How can anyone with cancer choose surgery ? Isn’t it far more logical to leave everything in the hands of G-d?

Israel looks more and more like Lehman Bros. They Will NEVER uproot those kids/fail to bail us out

On Beinart’s response:

Assume and extrapolate the humanity a bit and ask if a Palestinian can do the same, west of the Green Line if not elsewhere in the WB/Gaza. That’s the problem. Not that Beinart does or does not honor his father and mother. It’s that he reserves a right/privilege/grace of character for himself that he is selectively parsing and denying to others. It’s that the politics and humanity on this issue should be [are actually] inseparable.

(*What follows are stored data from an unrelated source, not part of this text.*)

import Literature.Geometry.Lorentzian.CoordTensorWaveExistence
import Literature.Geometry.Lorentzian.CoordKillingCauchyData
import Literature.Geometry.Lorentzian.CoordGaussianSliceMap
import Literature.Geometry.Lorentzian.CoordConstraintCongr
import Mathlib.Analysis.Calculus.BumpFunction.FiniteDimension
import HarnessLib

/-!
# Killing initial data develop into coordinate Killing fields (Moncrief 1975, in a Gaussian chart)

The coordinate core of Moncrief's theorem "KIDs are the Cauchy data of Killing fields of the
vacuum development" (Moncrief, J. Math. Phys. 16 (1975), Thm. of §III; Fischer–Marsden–Moncrief
1980, Lemma 2.2), assembled from the tree's pieces:

* the tensor wave existence theorem `IsMetricOn.exists_tensorWave_solution`
  (`CoordTensorWaveExistence.lean`) produces a smooth covector field `Θ` with `□Θ = 0` near the
  slice and the KID Cauchy data `Θ(e₀) = −2N`, `Θ(ṽ) = h(Y, v)`, `∂_tΘ(e₀) = 0`,
  `∂_tΘ(ṽ) = 2∂_vN + 2K(v, Y)` (`IsKIDCauchyData`);
* `deform_cauchyData_eq_zero` (`CoordKillingCauchyData.lean`): the Killing defect
  `A = ∇Θ + (∇Θ)ᵗ` and `∂_t A` vanish on the slice (this is where the KID equations and the
  vacuum constraints enter);
* `IsMetricOn.tlap_deform_eq_of_tlap_eq_zero` (`CoordDeformationWave.lean`): `□A = −(X + Xᵗ)·A`;
* `IsMetricOn.eventually_eq_zero_of_tlap_eq` (`CoordTensorWaveUniqueness.lean`): hence `A = 0`
  near the slice, i.e. `ξ = Θ^♯` satisfies the coordinate Killing equation
  `DG(ξ)(v,w) + G(Dξ v, w) + G(v, Dξ w) = 0` there.

Main result `GaussSlice.exists_coordKilling_of_kid`: for Gaussian-slice vacuum components `G` on
`T ⊆ ℝ × E3` with Riemannian, constraint-satisfying slice data on `B ∋ y₀`, there is `ρₛ > 0` such
that KIDs `(N, Y)` of the slice data on any ball `B(y₀, ρ) ⊆ B`, `ρ ≤ ρₛ`, produce, for every
`ρ₁ < ρ` and every open `𝒩` containing the slice, an open `W₀ ⊆ T ∩ 𝒩` containing
`{0} × B(y₀, ρ₁)` and a smooth solution `ξ` of the coordinate Killing equation on `W₀` with
`ξ(0, y) = 0 ⇒ N y = 0 ∧ Y y = 0` on `B(y₀, ρ₁)`. Everything is proved; no named facts (D-0026).

## References

* V. Moncrief, *Spacetime symmetries and linearization stability of the Einstein equations. I*,
  J. Math. Phys. 16 (1975) 493–498, §III. [Moncrief1975]
* A. E. Fischer, J. E. Marsden, V. Moncrief, Ann. Inst. H. Poincaré A 33 (1980) 147–194,
  Lemma 2.2. [FischerMarsdenMoncrief1980]
-/

noncomputable section

set_option maxSynthPendingDepth 3

open Set Function Filter Metric ContinuousLinearMap
open scoped Topology ContDiff

namespace Literature.Geometry.Lorentzian

namespace MetricCoord

open Literature.Analysis.PDE Literature.Analysis.PDE.VarWave GaussSlice

/-! ### Helpers: globalising compactly supported smooth functions -/

section Helpers

variable {W : Type*} [NormedAddCommGroup W] [NormedSpace ℝ W]
import Mathlib
import HarnessLib
import Literature.MathematicalPhysics.StatisticalMechanics.RenormalisationMapTwoKernelWeak
import Literature.MathematicalPhysics.StatisticalMechanics.AbkmPackagePairSuppliers
import Literature.MathematicalPhysics.StatisticalMechanics.AbkmPackageLargeSetSlack
import Literature.MathematicalPhysics.StatisticalMechanics.AbkmPackageLargeSetMargin
import Literature.MathematicalPhysics.StatisticalMechanics.AbkmPackageNextHTwoKernel
import Literature.MathematicalPhysics.StatisticalMechanics.NextHamiltonianKernelSubTorusFRD
import Literature.MathematicalPhysics.StatisticalMechanics.AbkmPackageLocalSlots
import Literature.MathematicalPhysics.StatisticalMechanics.RenormalisationMapBallActivityABKMQ
import Summits.HubbardSuperconductivity.HubbardSuperconductivity.Theorems.ComplexGFFStiffnessHolomorphicPackageLines
import Summits.HubbardSuperconductivity.HubbardSuperconductivity.Theorems.ComplexGFFStiffnessPolynomialGeometricAbsorption
/-- An operator commuting with `N = Σ_{x,σ} n_{xσ}` and `S^z = ½Σ_x (n_{x↑} − n_{x↓})` conserves `(N↑, N↓)`
(`N_↑ = ½N + S^z`, `N_↓ = ½N − S^z`). [cite: Tasaki2020, §9.3] [cite: LiebPRL1989, Remark (2)] -/
theorem preservesSectors_of_commute_totalNumber_spinZ {Λ : Type*} [LinearOrder Λ] [Fintype Λ]
    {M : Matrix (Finset (Orb Λ)) (Finset (Orb Λ)) ℂ} (hN : Commute M totalNumber) (hS : Commute M HubbardWave0.spinZ) :
    PreservesSectors M := by
  have hsum : ∀ σ : Fin 2, ∀ s s' : Finset (Orb Λ),
      (∑ x : Λ, (numberOp x σ : Matrix (Finset (Orb Λ)) (Finset (Orb Λ)) ℂ)) s s' = ∑ x : Λ, (numberOp x σ) s s' :=
    fun σ s s' => Matrix.sum_apply _ _ _ _
  have hup : (∑ x : Λ, (numberOp x 0 : Matrix (Finset (Orb Λ)) (Finset (Orb Λ)) ℂ)) =
      (1 / 2 : ℂ) • totalNumber + HubbardWave0.spinZ := by
    ext s s'
    simp only [totalNumber, HubbardWave0.spinZ, Matrix.add_apply, Matrix.smul_apply, Matrix.sum_apply, Matrix.sub_apply,
      Fin.sum_univ_two, smul_eq_mul]
    rw [Finset.sum_add_distrib, Finset.sum_sub_distrib]
    ring
  have hdown : (∑ x : Λ, (numberOp x 1 : Matrix (Finset (Orb Λ)) (Finset (Orb Λ)) ℂ)) =
      (1 / 2 : ℂ) • totalNumber - HubbardWave0.spinZ := by
    ext s s'
    simp only [totalNumber, HubbardWave0.spinZ, Matrix.sub_apply, Matrix.add_apply, Matrix.smul_apply, Matrix.sum_apply,
      Fin.sum_univ_two, smul_eq_mul]
    rw [Finset.sum_add_distrib, Finset.sum_sub_distrib]
    ring
  refine Summit.Ventures.CertifiedManyBodySolver.HubbardAlg.SdaDualEdge.preservesSectors_of_commute ?_ ?_
  · rw [hup]; exact (hN.smul_right _).add_right hS
  · rw [hdown]; exact (hN.smul_right _).sub_right hS

variable {L : ℕ} [NeZero L]

/-- **Torus translates of an embedded sector-conserving local observable conserve `(N↑, N↓)`** (a translate is the embedding
of the shifted copy, `fermionEmbed_toTorusEmb_shiftEmb`, and `Γ(φ)` preserves sector conservation). [cite: LiebPRL1989, Remark (2)] -/
theorem preservesSectors_relabel_translate_fermionEmbed {Λ : Finset (Site 2)} (hΛ : Set.InjOn (Torus.proj (d := 2) L) ↑Λ)
    {a : FermionOp Λ} (ha : PreservesSectors a) (v : TorusSite 2 L) :
    PreservesSectors (relabel (Orb.translate v) (fermionEmbed (PolySite.toTorusEmb L hΛ) a)) := by
  obtain ⟨z, rfl⟩ : ∃ z : Site 2, Torus.proj L z = v := ⟨Torus.cRep v, Torus.proj_cRep v⟩
  have h' : Set.InjOn (Torus.proj (d := 2) L) ↑(shiftSet z Λ) := (injOn_proj_shiftSet_iff L z Λ).2 hΛ
  rw [← fermionEmbed_toTorusEmb_shiftEmb L z hΛ h' a]
  exact Summit.Ventures.CertifiedManyBodySolver.HubbardAlg.SdaDualEdge.preservesSectors_fermionEmbed _
    (Summit.Ventures.CertifiedManyBodySolver.HubbardAlg.SdaDualEdge.preservesSectors_fermionEmbed _ ha)

/-- **The translation sum `C_a = Σ_v T_v Γa` of a sector-conserving local observable conserves `(N↑, N↓)`**, hence acts in
the canonical `(N, S^z)` sectors. [cite: LiebPRL1989, Remark (2)] -/
theorem preservesSectors_sum_relabel_translate_fermionEmbed {Λ : Finset (Site 2)}
    (hΛ : Set.InjOn (Torus.proj (d := 2) L) ↑Λ) {a : FermionOp Λ} (ha : PreservesSectors a) :
    PreservesSectors (∑ v : TorusSite 2 L, relabel (Orb.translate v) (fermionEmbed (PolySite.toTorusEmb L hΛ) a)) :=
  PreservesSectors.sum fun v _ => preservesSectors_relabel_translate_fermionEmbed hΛ ha v

/-- The translation sum of an embedded Hermitian local observable is Hermitian (`Γ` and `T_v` are `*`-maps).
[cite: BratteliRobinsonII1997, §5.2.2 Thm. 5.2.5] -/
theorem isHermitian_sum_relabel_translate_fermionEmbed {Λ : Finset (Site 2)}
    (hΛ : Set.InjOn (Torus.proj (d := 2) L) ↑Λ) {a : FermionOp Λ} (ha : a.IsHermitian) :
    (∑ v : TorusSite 2 L, relabel (Orb.translate v) (fermionEmbed (PolySite.toTorusEmb L hΛ) a)).IsHermitian := by
  have h1 : (fermionEmbed (PolySite.toTorusEmb L hΛ) a).IsHermitian := by
    change (fermionEmbed (PolySite.toTorusEmb L hΛ) a)ᴴ = fermionEmbed (PolySite.toTorusEmb L hΛ) a
    rw [← fermionEmbed_conjTranspose, ha.eq]
  change (∑ v : TorusSite 2 L, relabel (Orb.translate v) (fermionEmbed (PolySite.toTorusEmb L hΛ) a))ᴴ = _
  rw [Matrix.conjTranspose_sum]
  exact Finset.sum_congr rfl fun v _ => by rw [← relabel_conjTranspose, h1.eq]

end Admissible

/-! ## §1 Locality: the two commutator moments are `L²` × torus averages of LOCAL words -/

section Locality

variable {L : ℕ} [NeZero L]
import Summits.CriticalPhenomena.PercolationContinuityZ3.Theorems.PercNearOneGluingNoHeavyLowerTailSahiSlotCell34Check

/-!
# The cell `(3,4)` in the kernel — certificate shard 20 of 20: the axis-canonical antichains `36792 ≤ a < 40238`

Support file of the one-cut programme (crux `NoHeavyLowerTail`, stmt-CriticalPhenomena-4575; cell `prim-masterthm`, seat P3, gen 19;
`run/shared/lean/prim/prim-masterthm/prim-masterthm-p3/HIERARCHY.md` §27).  COMPUTATIONAL: one `native_decide` running the colouring search
`SahiSlot34.checkRange` of `…SahiSlotCell34Check` on the canonical antichains of `[4]^3` with indices in `[36792, 40238)` (of `40 238`; the twenty
shards are balanced by work, ≈ 1/20 of the `1.9·10^8` cell updates each).  What a `true` means is spelled out in `…SahiSlotCell34Check` and turned
into `patternForm 3 4 ≥ 0` on the corresponding coloured antichains by the companion soundness / identification / covering files; the twenty shards
together give `SlotPatternPos 3 4` (`…SahiSlotPatternThreeFour`).  External replay: seat C engine `proto34.c` (0 negatives on all shards). [this work]
-/

namespace Summit.CriticalPhenomena.PercolationContinuityZ3.Theorems

namespace SahiSlot34

/-- **Shard 20/20 of the `(3,4)` certificate**: the axis-canonical antichains of `[4]^3` with indices `36792 ≤ a < 40238` pass the colouring
search — `Φ = patternForm 3 4 ≥ 0` at every restricted-growth 4-colouring of each of them. [this work] -/
theorem checkRange_shard20 : checkRange 36792 3446 = true := by
  native_decide

end SahiSlot34

end Summit.CriticalPhenomena.PercolationContinuityZ3.Theorems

So many “liberal Zionists” do seem to see it otherwise with these artifices. It seems to me that papering over the overarching inhumanity of the Occupation with a “but family is most important” narrow definition of one aspect of humanity to win over Israeli audiences is pretty much what perpetuates the Occupation. It enables Israelis to say to themselves that with noble sentiment like this, from a Critic, how bad can the Occupation really be. It’s like a 10m high wall around Beinart’s criticism. You just can’t see over it or won’t venture past it to get the full effect.

I don’t know, maybe it’s a necessary first step, but all this caveat-laden criticism seems so self-dismissive.